Data for this task below:

/-!
# `Balaban1983to89.B1RG242` — the renormalization group equations (2.41)/(2.42) of B1, hence (2.43) = B4 (2.34), kernel-checked

B1 = T. Bałaban, *(Higgs)₂,₃ quantum fields in a finite volume. I. A lower bound*, Commun. Math. Phys. **85**,
603–636 (1982) [Balaban1982Higgs1] (journal page = PDF page + 602); B4 = T. Bałaban, *Regularity and decay of lattice
Green's functions*, Commun. Math. Phys. **89**, 571–597 (1983) [Balaban1983RegularityDecay] (journal page = PDF page
+ 570), whose reference [1] is B1; B5 = T. Bałaban, *Propagators and renormalization transformations for lattice gauge
theories. I*, Commun. Math. Phys. **95**, 17–40 (1984) [Balaban1984PropagatorsI], whose reference [2] is B4.

CITATION HEADER (lean-in-tree rule 2026-08-18).  This module KERNEL-PROVES one printed passage for which no proof is
printed anywhere in the programme: B1 p. 612 [PDF 10], verbatim — *"Now we will find recursive relations between the
propagators (2.20), (2.30). Using the relations (2.18), (2.19), (2.21), we get after easy calculations
Z^ε_{k+1}(Ω,A) = Z^ε_k(Ω,A)Z^{(k),L^kε}(Ω,A), (2.39)  Z^ε_k(Ω,A) = Z^{(k−1),L^{k−1}ε}(Ω,A)·…·Z^{(1),Lε}(Ω,A)Z^{(0),ε}(Ω,A),
(2.40)  Q_{k+1}(A)G^ε_{k+1}(Ω,A) = (aa_k/a_{k+1})(L^kε)^{−2}Q(A)C^{(k),L^kε}(Ω,A)Q_k(A)G^ε_k(Ω,A), (2.41)
G^ε_{k+1}(Ω,A) = a_k²(L^kε)^{−4}G^ε_k(Ω,A)Q^*_k(A)C^{(k),L^kε}(Ω,A)Q_k(A)G^ε_k(Ω,A) + G^ε_k(Ω,A). (2.42)  We can treat
these identities as recursive equations of the renormalization group. The last two are the most important. The
formula (2.41) allows us to compose the covariances appearing after the successive applications of renormalization
transformations. The formula (2.42) is used for similar purposes and it has a fundamental meaning for the analysis of
the perturbation expansions, especially for the proof of its renormalizability. More exactly, an equality obtained by
solving (2.42), i.e. applying (2.42) k times, has such a meaning. Using the identity G^ε_1(Ω,A) = C^{(0),ε}(Ω,A), we
get  G^ε_k(Ω,A) = Σ_{j=1}^{k−1} a_j²(L^jε)^{−4}G^ε_j(Ω,A)Q^*_j(A)C^{(j),L^jε}(Ω,A)Q_j(A)G^ε_j(Ω,A) + C^{(0),ε}(Ω,A). (2.43)"*
— together with the operator content of the definitions it refers to (all B1, verbatim from the renders):
* p. 604 [PDF 2], (1.5): *"The adjoint operators with respect to the scalar product ⟨f,g⟩ = Σ_{x∈T_ε} ε^d f(x)·g(x)
  (1.5) can be easily written up."*
* p. 608 [PDF 6], (2.6)–(2.7): *"t^{L^kε}_{a,L,A}(ψ(y), φ↾_{B(y)}) = (a(L^{k+1}ε)^{d−2}/2π)^{N/2} exp(−½a(L^{k+1}ε)^{d−2}
  |ψ(y) − (Q(A)φ)(y)|²), (2.6)  (Q(A)φ)(y) = L^{−d}Σ_{x∈B(y)} U(A(Γ_{y,x}))φ(x). (2.7)"*
* p. 609 [PDF 7], (2.10)–(2.14): *"… where Q_k(A) is an operator transforming functions on the ε-lattice T_ε into
  functions on the L^kε-lattice T^{(k)}_{L^kε} and given by the formula (Q_k(A)f)(y) = L^{−kd}Σ_{x∈B^k(y)}
  U(A(Γ^{(k)}_{y,x}))f(x), y ∈ T^{(k)}_{L^kε}. (2.11) An easy Gaussian integration gives the formula … (2.12) where
  a, a_k, a_{k+1} satisfy the relation a_{k+1} = aa_k/(aL^{−2} + a_k). (2.13) From this formula we obtain
  T^{L^kε}_{a,L,A}T^ε_{a_k,L^k,A} = T^ε_{a_{k+1},L^{k+1},A}. (2.14)"*
* pp. 609–610 [PDF 7–8], (2.17)–(2.21): *"We define inductively Δ^{(0),ε}(Ω,A) = −Δ^{ε,N}_{A,Ω} + m², (2.17)
  Z^{(k),L^kε}(Ω,A) exp(−½⟨ψ,Δ^{(k+1),L^{k+1}ε}(Ω,A)ψ⟩) = T^{L^kε}_{a,L,A}[Ω^{(k)}, exp(−½⟨φ,Δ^{(k),L^kε}(Ω,A)φ⟩)]. (2.18)
  From (2.16) we have Z^ε_k(Ω,A) exp(−½⟨ψ,Δ^{(k),L^kε}(Ω,A)ψ⟩) = T^ε_{a_k,L^k,A}[Ω, exp(−½⟨φ,(−Δ^{ε,N}_{A,Ω} + m²)φ⟩)].
  (2.19) Defining the propagator G^ε_k(Ω,A) = (−Δ^{ε,N}_{A,Ω} + m² + a_k(L^kε)^{−2}P_k(A))^{−1}, P_k(A) = Q^*_k(A)Q_k(A),
  (2.20) and calculating the integral in (2.19), we obtain ⟨ψ,Δ^{(k),L^kε}(Ω,A)ψ⟩ = a_k(L^kε)^{−2}⟨ψ,ψ⟩ −
  a_k²(L^kε)^{−4}⟨ψ,Q_k(A)G^ε_k(Ω,A)Q^*_k(A)ψ⟩. (2.21)"*
* p. 611 [PDF 9], (2.30)–(2.31): *"We define a convariance [sic] C^{(k),L^kε}(Ω,A) by means of the quadratic form in
  φ in this integral: C^{(k),L^kε}(Ω,A) = (a(L^{k+1}ε)^{−2}P(A) + Δ^{(k),L^kε}(Ω,A))^{−1}. (2.30) In the sequel we
  will use the covariance rescaled to the unit lattice and it is of the form C^{(k)}(Ω,A) = (aL^{−2}P(A) +
  Δ^{(k)}(Ω,A))^{−1}. (2.31) It is not clear from the formulas (2.30), (2.31) that the covariances are well defined.
  It is so, and it is one of the assertions of Proposition 2.3."*
Where (2.43) is CONSUMED downstream (verbatim): B4 p. 582 [PDF 12], in the proof of Lemma 2.2 (opened p. 581 [PDF 11]; the
reduction step immediately preceding the statement of Lemma 2.4) — *"This proof is based on
renormalization group equations (2.43) of [1] rescaled to the η-lattice: G_k(□) = C^{(0),η}(□) + Σ_{j=1}^{k−1}
a_j²(L^jη)^{−4}G^η_j(□)Q^*_jC^{(j),L^jη}(□)Q_jG^η_j(□). (2.34)"* (B4 p. 572 [PDF 2]: *"The projection operator P_k(A) is
given by P_k(A) = Q^*_k(A)Q_k(A). (1.5)"*, p. 580 [PDF 10]: *"The operator P_k is an orthogonal projection on a
subspace of constant functions"*); B5 p. 39 [PDF 23], proof of Prop. 1.2 — *"We use Lemma 2.4 of that paper and the
equality (2.34) with □ replaced by the whole torus."* (typed in the tree as the named hypothesis
`B5Ineq137.Display136`, cell GAPS C-pv07-6 / G-pv07-2).

WHAT IS KERNEL-CHECKED HERE (finite-dimensional linear algebra over an arbitrary field 𝕜, resp. over ℝ for the
positivity part; every carrier an arbitrary `Fintype` — a torus, a parallelepiped □, or Ω = B^k(Ω^{(k)}) alike, so in
particular "(2.34) with □ replaced by the whole torus" is covered VERBATIM by the same theorem):
 §A  the abstract right-inverse identity behind (2.42) for RECTANGULAR block operators (`core_right_inverse`: if
     A·G = 1, (Sm − c·V G U)·C = 1 and F·Sm = −c·1 then (A + U F V)(G + c·G U C V G) = 1 — no invertibility of F, U, V
     or c is used, unlike the textbook Woodbury formula), its companion for (2.41) (`core_241`), and the two scalar
     facts (γP − α)(βP + α) = −α² for a projection P when γ(α + β) = αβ (`coef_identity`), P² = P from QQ^* = 1
     (`proj_mul_proj`);
 §B  ONE renormalization step k → k + 1 as data `StepData` = (H := Δ^{(0),ε} = −Δ^{ε,N}_{A,Ω} + m² (2.17); Q_k, Q^*_k
     (2.11); Q, Q^* (2.7); α := a_k(L^kε)^{−2}; β := a(L^{k+1}ε)^{−2}) with the DEFINED objects P_k := Q^*_kQ_k, P := Q^*Q
     (2.20)/(B4 (1.5)), G_k := (H + αP_k)^{−1} (2.20), Δ^{(k)} := α·1 − α²·Q_kG_kQ^*_k (2.21), C^{(k)} := (βP + Δ^{(k)})^{−1}
     (2.30), Q_{k+1} := QQ_k, Q^*_{k+1} := Q^*_kQ^*, γ := αβ/(α + β), G_{k+1} := (H + γQ^*_{k+1}Q_{k+1})^{−1}; and the
     theorems, under the hypotheses QQ^* = 1, α + β ≠ 0, H + αP_k invertible, βP + Δ^{(k)} invertible:
       (H + γP_{k+1})·(G_k + α²G_kQ^*_kC^{(k)}Q_kG_k) = 1                                   (`StepData.next_mul_eq_one`),
       hence H + γP_{k+1} is invertible                                                    (`StepData.isUnit_next`),
       (2.42)  G_{k+1} = α²·G_kQ^*_kC^{(k)}Q_kG_k + G_k                                     (`StepData.display242`),
       (2.41)  Q_{k+1}G_{k+1} = (α + β)·QC^{(k)}Q_kG_k                                      (`StepData.display241`),
       and the consistency of (2.18) with (2.21) one level up: the Schur complement β·1 − β²·QC^{(k)}Q^* of the k-th
       step form equals γ·1 − γ²·Q_{k+1}G_{k+1}Q^*_{k+1}                                    (`StepData.display221_succ`);
 §C  over ℝ, with the scalar products (1.5) encoded by weight matrices W_ε, W_k, W_{k+1} (W_k, W_{k+1} positive
     definite; W_ε enters only through the next two hypotheses), Q^*_k resp. Q^* the ADJOINTS of Q_k resp. Q for
     them, H positive semi-definite for W_ε, α, β > 0 (`StepData.ScalarProducts`): invertibility PROPAGATES DOWN
     the step — H + γP_{k+1} invertible ⟹ H + αP_k invertible (`isUnit_prev_of_next`) and ⟹ βP + Δ^{(k)}
     invertible (`isUnit_C_of_next`, the finite-lattice content of "It is so" for (2.30)); and H positive
     definite (m² > 0) ⟹ everything invertible
     (`isUnit_of_posDef`); packaged: (2.41)/(2.42) from the invertibility of G_{k+1}'s argument alone
     (`display242_of_next`, `display241_of_next`), resp. from m² > 0 alone (`display242_of_posDef`);
 §D  the printed scalars: with α = a_k(L^kε)^{−2}, β = a(L^{k+1}ε)^{−2} and a_{k+1} = aa_k/(aL^{−2} + a_k) (2.13):
     γ = a_{k+1}(L^{k+1}ε)^{−2}, α + β = (aa_k/a_{k+1})(L^kε)^{−2}, α² = a_k²(L^kε)^{−4} (`scalars_213`), tied to the tree's
     `B1.aSeq`/`B1.aSeq_succ` (`StepData.γ_printed`, `display242_printed`, `display241_printed`) — so `display242` /
     `display241` ARE (2.42)/(2.41) with the printed coefficients and G_{k+1} = (H + a_{k+1}(L^{k+1}ε)^{−2}P_{k+1})^{−1}
     as in (2.20);
 §E  the tower: levels j ≥ 1 of `StepData` sharing H, with Q_{j+1} = Q^{(j)}Q_j, Q^*_{j+1} = Q^*_jQ^{(j)*},
     α_{j+1} = α_jβ_j/(α_j + β_j) (`Tower`, `Tower.Consistent`) ⟹ (2.43) = B4 (2.34):
       G_k = Σ_{j=1}^{k−1} α_j²·G_jQ^*_jC^{(j)}Q_jG_j + G_1,  k ≥ 1                            (`Tower.display243`)
     by the tree's telescoping lemma `B1.display243_of_242` (R := Matrix ι ι 𝕜), where G_1 = (H + α_1P_1)^{−1} =
     (a(Lε)^{−2}P(A) + Δ^{(0),ε})^{−1} = C^{(0),ε} is (2.30) at k = 0 read with (2.17) — the printed "identity
     G^ε_1(Ω,A) = C^{(0),ε}(Ω,A)" is definitional in this typing (a_1 = a: B1 p. 609 "an initial condition a_1 = a";
     Q_1(A) = Q(A): (2.11) at k = 1 is (2.7) at k = 0; P_1 = P: (2.20) vs. B4 (1.5)); over ℝ the two
     invertibility fields of `Tower.Consistent` follow from the structural ones + the scalar products (1.5) at every
     level + m² > 0 (`Tower.consistent_of_posDef`, `Tower.display243_of_posDef`).
DICTIONARY (print ↦ Lean): −Δ^{ε,N}_{A,Ω} + m² ↦ `S.H`; Q_k(A), Q^*_k(A) ↦ `S.Qk`, `S.Qks`; Q(A), Q^*(A) (on the
L^kε-lattice) ↦ `S.Q`, `S.Qs`; a_k(L^kε)^{−2} ↦ `S.α`; a(L^{k+1}ε)^{−2} ↦ `S.β`; a_{k+1}(L^{k+1}ε)^{−2} ↦ `S.γ` (§D);
P_k(A) ↦ `S.Pk`; P(A) ↦ `S.P`; G^ε_k(Ω,A) ↦ `S.Gk`; Δ^{(k),L^kε}(Ω,A) ↦ `S.Δk`; C^{(k),L^kε}(Ω,A) ↦ `S.Ck`; Q_{k+1}(A) ↦
`S.Qk1`; P_{k+1}(A) ↦ `S.Pk1`; G^ε_{k+1}(Ω,A) ↦ `S.Gk1`; ⟨·,·⟩ of (1.5) on T_ε, T^{(k)}_{L^kε}, T^{(k+1)}_{L^{k+1}ε} ↦
`u ⬝ᵥ (WE *ᵥ v)`, `u ⬝ᵥ (WK *ᵥ v)`, `u ⬝ᵥ (WM *ᵥ v)` (§C).  Operators are matrices acting by `*ᵥ`; "invertible" is
`IsUnit`, and `M⁻¹` is Mathlib's `Matrix.inv` (which agrees with the inverse exactly when `IsUnit M`, the only case
in which it is used in a conclusion here).

WHAT IS NOT CERTIFIED HERE, AND HOW IT IS LABELLED.  (i) The Gaussian-integral ↦ Schur-complement dictionary that
turns (2.18)/(2.19) into the operator definitions of §B ("calculating the integral in (2.19), we obtain (2.21)"; the
quadratic form of the k-th step integrand in (φ, ψ) is [[βP + Δ^{(k)}, −βQ^*], [−βQ, β·1]] by (2.6) with (2.15)) —
[folklore: finite-dimensional Gaussian integration]; it is the REASON the defined objects are Bałaban's, and it is
not re-derived from measure theory here.  (ii) The determinant identities (2.39)/(2.40) (normalisation factors) —
not typed.  (iii) QQ^* = 1, Q_kQ^*_k = 1 (block averages of an isometric parallel transport are co-isometries for the
scalar products (1.5); B4 p. 580: "P_k is an orthogonal projection") and the composition rule Q_{k+1}(A) = Q(A)Q_k(A)
(concatenation of the contours (2.2), the operator content of (2.12)/(2.14)) — HYPOTHESES (`hQ`,
`Tower.Consistent`), never asserted for Bałaban's concrete operators, which are not constructed in this module.
(iv) The QUANTITATIVE assertions of B1 Prop. 2.3 / (2.33) (γ₀I ≤ aL^{−2}P + Δ^{(k)} ≤ γ₁I uniformly in k) and all of
B4 Lemma 2.4 (2.35)–(2.37) — untouched; §C gives only the qualitative finite-lattice invertibility.  (v) The abelian
setting of B1 (U(1)-valued U(A(Γ))) versus the non-abelian one of B4/B5: irrelevant here, since Q_k, Q^*_k, Q, Q^* are
DATA and only QQ^* = 1 and adjointness are used.
CELL BOOK-KEEPING (pub-balaban).  Discharges, at operator level and for every finite carrier, GAPS G-B4-06 (b) (B4's
use of "(2.43) of [1]": B1 prints no proof — "after easy calculations") and G-pv07-2 (a) ("(2.34) with □ replaced by
the whole torus": the identity is carrier-independent); it does NOT discharge `B5Ineq137.Display136` (which is (2.34)
on the torus with each term rescaled to its unit lattice and read on kernels — the rescaling/kernel dictionary is a
separate, model-level step, C-pv07-6), nor anything quantitative.  Typing decisions are recorded as cell DIVERGENCE
D-pv07.12 (QQ^* = 1 and adjointness as hypotheses; γ := αβ/(α + β) proved equal to the printed a_{k+1}(L^{k+1}ε)^{−2};
Mathlib's `Matrix.add_mul_mul_inv_eq_sub` (Woodbury) deliberately not used: it would demand the invertibility of the
middle factor γP − α·1, i.e. α ≠ 0, and an inverse-of-inverse bookkeeping foreign to the print, whereas the direct
right-inverse computation of §A needs neither).
VALUE = kernel certificate for a located gap ("easy calculations" nowhere printed), NOT summit progress.
-/

namespace Literature.MathematicalPhysics.QuantumFieldTheory.Balaban1983to89.B1RG242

End of Data for this task.

• Task statement:
All lines in the data that contain the word "Schur" should be copied.

• Problem solution:
       and the consistency of (2.18) with (2.21) one level up: the Schur complement β·1 − β²·QC^{(k)}Q^* of the k-th
WHAT IS NOT CERTIFIED HERE, AND HOW IT IS LABELLED.  (i) The Gaussian-integral ↦ Schur-complement dictionary that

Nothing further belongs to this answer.